Kathleen Hower is the CEO and co-founder of Global Links, which repurposes old medical supplies from tri-state area hospitals for health-related uses throughout the country and the world.

She said that environmental and health issues are intrinsically linked.

“We believe that health is a human right," Hower said. "You can’t have good health if you don’t have clean air and clean water. So it was a natural fit for us to be involved and to do everything we can do to make our organization as sustainable as possible, and to cut down on any pollution or carbon fuels that we’re using to improve the air quality here in Pittsburgh.”

PITT OHIO is the one for-profit company that was honored at today’s ceremony, and Chief Marketing Officer Geoff Muessig said that sustainable practices simply make good business sense, especially in the trucking industry.

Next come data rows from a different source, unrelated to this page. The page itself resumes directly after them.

import Summits.BirchSwinnertonDyer.BirchSwinnertonDyer.Theorems.EisensteinPrimesBSDpOnCellCAccumHelpersThree
import HarnessLib

/-!
# `p`-adic accumulation of rational divisibilities along a convergent sequence of fibres — part 4: the consumer schema `C_C_pow_mul_limit_mem_of_members` / `C_C_pow_mul_limit_mem_of_uniform_members`
# (cell `bsd-eis`, crux 4 `BSDpOnCellC` stmt-BirchSwinnertonDyer-19034, line «accum» — the ACCUMULATION LEVER behind the registered stub
# `stub_twoVarRatDivPNew` (crystal v7+); mathematics and Lean text by ideator bsd-idea-12 g15, `HOME pub/ideators/bsd-idea-12/bc/AccumHelpers.lean`
# sha16 d22ccc6e94281a99 = §0a of `Cruxes/BSDpOnCellC/Lines/accum.lean` v1.5, sorry-free, Mathlib-only; critic idea-crit-14 V99 N2 asked for it to be
# landed as a built module; landed VERBATIM (split into 4 files ≤ 400 l.; part 4/4) by the LEAD cruxlead-19034 g0, `--supports -19034`)

HONEST FRAMING: pure commutative algebra over Mathlib (power series over a complete DVR; Weierstrass division by `X − x`; `π`-adic limits); standard
axioms, no `sorry`, no instance, no notation; nothing about any curve, Selmer group or `L`-function is asserted. It is the INTENDED PROOF MACHINERY of
the stub (member-wise rational divisibilities at the good crystalline members of a Hida branch ACCUMULATE `p`-adically to the `p`-new fibre), not a
proof of the stub: the member inputs and the fibre control remain. Contents of the whole module (source docstring):

# `p`-adic accumulation of rational divisibilities along a convergent sequence of fibres
(helper module candidate; pure commutative algebra over Mathlib; standard axioms; no `sorry`)

Source: ideator `bsd-idea-12` g15, line «accum» on crux `BSDpOnCellC` (stmt-BirchSwinnertonDyer-19034), where §0a of
`Summits/BirchSwinnertonDyer/BirchSwinnertonDyer/Cruxes/BSDpOnCellC/Lines/accum.lean` (v1.5) carries the same declarations
inside the crux namespace. Critic idea-crit-14 VERDICT #99 N2 asked that this algebra be landed as a built helper module by a
prover/LEAD (`ledger propose … --supports stmt-BirchSwinnertonDyer-19034 --as helper`); this file is the ready source.

SETTING. `𝒪` a complete DVR (in the application `ℤ_p`), `R := 𝒪⟦X⟧⟦T₂⟧⟦T₁⟧` (as `PowerSeries (PowerSeries (PowerSeries 𝒪))`,
innermost variable `X`), fibre ring `S := 𝒪⟦T₂⟧⟦T₁⟧`, `[X − y] := C (C (X − C y))`.

CONTENTS.
* `co`, `co_C_C_mul`, `eq_zero_of_co_eq_zero` — double coefficients.
* Theorem A `exists_eq_C_C_pow_mul_unit_of_coeff_adic_limit` — closedness of `π^ℕ·(units)` in `S` under coefficientwise
  `π`-adic convergence uniform in the index; `finite_pow_dvd_of_dvr`.
* Evaluation calculus `evAt` / `EvAt` at a point of the maximal ideal = Weierstrass division by the degree-one distinguished
  polynomial `X − x` (`Polynomial.IsDistinguishedAt.algEquivQuotient`, `Polynomial.quotientSpanXSubCAlgEquiv`): `evAt_C`,
  `evAt_X`, `evAt_eq_zero_iff` (kernel `= (X − C x)`), `sub_dvd_evAt_sub_evAt`, `EvAt_C_C`, `co_EvAt`,
  `C_C_dvd_of_EvAt_eq_zero`, `EvAt_lift`.
* Theorem U₁ `not_dvd_of_uniform_members` — uniform member constant and `[X − x_∞] ∤ L` ⟹ `[X − x_∞] ∤ F`.
* Solving lemma `exists_mul_eq_of_forall_exists_mod` — `A·Z ≡ B (mod π^m)` solvable in `S` for all `m` ⟹ `A·Z = B` solvable
  (content decomposition; a unit-content series is a non-zero-divisor modulo every `π^m` because `(𝒪/π)⟦T₂⟧⟦T₁⟧` is a domain —
  `C_C_dvd_of_dvd_mul`, `C_C_pow_dvd_of_dvd_mul`; Cauchy + `IsPrecomplete`).
* Theorem U₂ `dvd_limit_of_uniform_members`, `uniform_variant_holds` — the uniform-constant accumulation lemma.
* Content decomposition `exists_eq_C_C_pow_mul_not_dvd`; Theorem P `dvd_limit_of_members` — the accumulation lemma with
  VARYING member constants: `∀ k, p^{c_k}·L ∈ (F, [X − x_k])`, `x_k → x_∞` `p`-adically, `[X − x_∞] ∤ F` ⟹
  `∃ a, p^a·L ∈ (F, [X − x_∞])` (no unique factorisation used).
* Consumer schema `C_C_pow_mul_limit_mem_of_members` / `C_C_pow_mul_limit_mem_of_uniform_members` — an ideal `I ∋ p^m·F(x_∞)`
  receives `p^{c'}·L(x_∞)`.

[cite: BuyukbodukLei2020, App. A Prop. 25 (arXiv:2008.08411 p. 51: the exact, Zariski-infinite, uniform-constant, upward sibling
«a divisibility criterion in regular rings»)]
-/

set_option autoImplicit false
set_option linter.dupNamespace false

noncomputable section

namespace Summit.BirchSwinnertonDyer.BirchSwinnertonDyer.Theorems.AccumHelpers

open PowerSeries

/-! ### Consumer schema (critic V99 N1): how the lemma is APPLIED — an ideal `I` of the fibre ring containing the
limit fibre of `F` up to `p^m` (control) receives the limit fibre of `L` up to `p^c`. -/

section Consumer

open Filter

/-- Helper `C_C_pow_mul_limit_mem_of_members` of the accumulation lemma (line «accum» §0a; statement as displayed; pure commutative algebra). [folklore] -/
theorem C_C_pow_mul_limit_mem_of_members {p : ℕ} [Fact p.Prime]
    (𝒪 : Type*) [CommRing 𝒪] [IsDomain 𝒪] [IsDiscreteValuationRing 𝒪] [Algebra ℤ_[p] 𝒪]
    [IsAdicComplete (IsLocalRing.maximalIdeal 𝒪) 𝒪] (hp : Irreducible ((p : ℕ) : 𝒪))
    (F L : PowerSeries (PowerSeries (PowerSeries 𝒪))) (x : ℕ → ℤ_[p]) (xlim : ℤ_[p]) (c : ℕ → ℕ)
    (hxk : ∀ k, ‖x k‖ < 1) (hxlim : ‖xlim‖ < 1)
    (hconv : Tendsto x atTop (nhds xlim))
    (hmem : ∀ k, ∃ G U : PowerSeries (PowerSeries (PowerSeries 𝒪)),
      PowerSeries.C (PowerSeries.C (PowerSeries.C (((p : ℕ) : 𝒪) ^ c k))) * L =
        F * G + PowerSeries.C (PowerSeries.C (PowerSeries.X - PowerSeries.C (algebraMap ℤ_[p] 𝒪 (x k)))) * U)
    (hF : ¬ (PowerSeries.C (PowerSeries.C (PowerSeries.X - PowerSeries.C (algebraMap ℤ_[p] 𝒪 xlim))) ∣ F))
    (hxl : algebraMap ℤ_[p] 𝒪 xlim ∈ IsLocalRing.maximalIdeal 𝒪)
    (I : Ideal (PowerSeries (PowerSeries 𝒪))) (m : ℕ)
    (hcontrol : PowerSeries.C (PowerSeries.C (((p : ℕ) : 𝒪) ^ m)) * EvAt (algebraMap ℤ_[p] 𝒪 xlim) hxl F ∈ I) :
    ∃ c' : ℕ, PowerSeries.C (PowerSeries.C (((p : ℕ) : 𝒪) ^ c')) * EvAt (algebraMap ℤ_[p] 𝒪 xlim) hxl L ∈ I := by
  obtain ⟨a, G, U, hGU⟩ := dvd_limit_of_members 𝒪 hp F L x xlim c hxk hxlim hconv hmem hF
  refine ⟨m + a, ?_⟩
  have e1 : EvAt (algebraMap ℤ_[p] 𝒪 xlim) hxl
      (PowerSeries.C (PowerSeries.C (PowerSeries.C (((p : ℕ) : 𝒪) ^ a)))) =
      PowerSeries.C (PowerSeries.C (((p : ℕ) : 𝒪) ^ a)) := by
    rw [EvAt_C_C, evAt_C]
  have e3 : EvAt (algebraMap ℤ_[p] 𝒪 xlim) hxl
      (PowerSeries.C (PowerSeries.C (PowerSeries.X - PowerSeries.C (algebraMap ℤ_[p] 𝒪 xlim)))) = 0 := by
    rw [EvAt_C_C, map_sub, evAt_X, evAt_C, sub_self, map_zero, map_zero]
  have hEv := congrArg (EvAt (algebraMap ℤ_[p] 𝒪 xlim) hxl) hGU
  simp only [map_mul, map_add, e1, e3, zero_mul, add_zero] at hEv
  -- hEv : C(C(p^a)) · L(x_∞) = F(x_∞) · Ev G
  have : PowerSeries.C (PowerSeries.C (((p : ℕ) : 𝒪) ^ (m + a))) * EvAt (algebraMap ℤ_[p] 𝒪 xlim) hxl L =
      (PowerSeries.C (PowerSeries.C (((p : ℕ) : 𝒪) ^ m)) * EvAt (algebraMap ℤ_[p] 𝒪 xlim) hxl F) *
        EvAt (algebraMap ℤ_[p] 𝒪 xlim) hxl G := by
    rw [pow_add, map_mul, map_mul, mul_assoc, hEv, mul_assoc]
  rw [this]
  exact I.mul_mem_right _ hcontrol

/-- uniform-constant version: torsion (`F(x_∞) ≠ 0`) is an OUTPUT, from `[X − x_∞] ∤ L`. -/
theorem C_C_pow_mul_limit_mem_of_uniform_members {p : ℕ} [Fact p.Prime]
    (𝒪 : Type*) [CommRing 𝒪] [IsDomain 𝒪] [IsDiscreteValuationRing 𝒪] [Algebra ℤ_[p] 𝒪]
    [IsAdicComplete (IsLocalRing.maximalIdeal 𝒪) 𝒪] (hp : Irreducible ((p : ℕ) : 𝒪))
    (F L : PowerSeries (PowerSeries (PowerSeries 𝒪))) (x : ℕ → ℤ_[p]) (xlim : ℤ_[p]) (c : ℕ)
    (hxk : ∀ k, ‖x k‖ < 1) (hxlim : ‖xlim‖ < 1)
    (hconv : Tendsto x atTop (nhds xlim))
    (hmem : ∀ k, ∃ G U : PowerSeries (PowerSeries (PowerSeries 𝒪)),
      PowerSeries.C (PowerSeries.C (PowerSeries.C (((p : ℕ) : 𝒪) ^ c))) * L =
        F * G + PowerSeries.C (PowerSeries.C (PowerSeries.X - PowerSeries.C (algebraMap ℤ_[p] 𝒪 (x k)))) * U)
    (hL : ¬ (PowerSeries.C (PowerSeries.C (PowerSeries.X - PowerSeries.C (algebraMap ℤ_[p] 𝒪 xlim))) ∣ L))
    (hxl : algebraMap ℤ_[p] 𝒪 xlim ∈ IsLocalRing.maximalIdeal 𝒪)
    (I : Ideal (PowerSeries (PowerSeries 𝒪))) (m : ℕ)
    (hcontrol : PowerSeries.C (PowerSeries.C (((p : ℕ) : 𝒪) ^ m)) * EvAt (algebraMap ℤ_[p] 𝒪 xlim) hxl F ∈ I) :
    EvAt (algebraMap ℤ_[p] 𝒪 xlim) hxl F ≠ 0 ∧
    PowerSeries.C (PowerSeries.C (((p : ℕ) : 𝒪) ^ (m + c))) * EvAt (algebraMap ℤ_[p] 𝒪 xlim) hxl L ∈ I := by
  have hF := not_dvd_of_uniform_members 𝒪 hp F L x xlim c hxk hxlim hconv hmem hL
  refine ⟨fun h0 => hF (C_C_dvd_of_EvAt_eq_zero _ hxl F h0), ?_⟩
  obtain ⟨G, U, hGU⟩ := dvd_limit_of_uniform_members 𝒪 hp F L x xlim c hxk hxlim hconv hmem
  have e1 : EvAt (algebraMap ℤ_[p] 𝒪 xlim) hxl
      (PowerSeries.C (PowerSeries.C (PowerSeries.C (((p : ℕ) : 𝒪) ^ c)))) =
      PowerSeries.C (PowerSeries.C (((p : ℕ) : 𝒪) ^ c)) := by
    rw [EvAt_C_C, evAt_C]
  have e3 : EvAt (algebraMap ℤ_[p] 𝒪 xlim) hxl
      (PowerSeries.C (PowerSeries.C (PowerSeries.X - PowerSeries.C (algebraMap ℤ_[p] 𝒪 xlim)))) = 0 := by
    rw [EvAt_C_C, map_sub, evAt_X, evAt_C, sub_self, map_zero, map_zero]
  have hEv := congrArg (EvAt (algebraMap ℤ_[p] 𝒪 xlim) hxl) hGU
  simp only [map_mul, map_add, e1, e3, zero_mul, add_zero] at hEv
  have : PowerSeries.C (PowerSeries.C (((p : ℕ) : 𝒪) ^ (m + c))) * EvAt (algebraMap ℤ_[p] 𝒪 xlim) hxl L =
      (PowerSeries.C (PowerSeries.C (((p : ℕ) : 𝒪) ^ m)) * EvAt (algebraMap ℤ_[p] 𝒪 xlim) hxl F) *
        EvAt (algebraMap ℤ_[p] 𝒪 xlim) hxl G := by
    rw [pow_add, map_mul, map_mul, mul_assoc, hEv, mul_assoc]
  rw [this]
  exact I.mul_mem_right _ hcontrol

end Consumer

end Summit.BirchSwinnertonDyer.BirchSwinnertonDyer.Theorems.AccumHelpers

end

“We recognize that carbon output and your carbon footprint is really a cost, is a sign of waste," he said. "And any time you can take cost out of your system, you’re reducing your transportation costs, and at that point you can pass some of that savings onto your customers.”

Pittsburgh regularly ranks as having some of the dirtiest air in the nation, as ranked by the American Lung Association. This pollution comes primarily from coal-powered electrical generation and motor vehicles, according to a 2012 report by the University of Pittsburgh Graduate School of Public Health.

Former Pittsburgh Steelers running back Franco Harris, a Breathe Project Leadership Group member, said the area’s poor air quality is counter to the way Pittsburghers view their city.

“Right now we are one of the worst cities in the country with our air quality, and we as Pittsburghers, we don’t like that," he said. "We don’t like being in the bottom of anything.”

The Heinz Endowments launched the Breathe Project in 2011 as a way to build a clean air coalition between public health professionals, elected officials, environmental advocates, non-profit organizations and private corporations.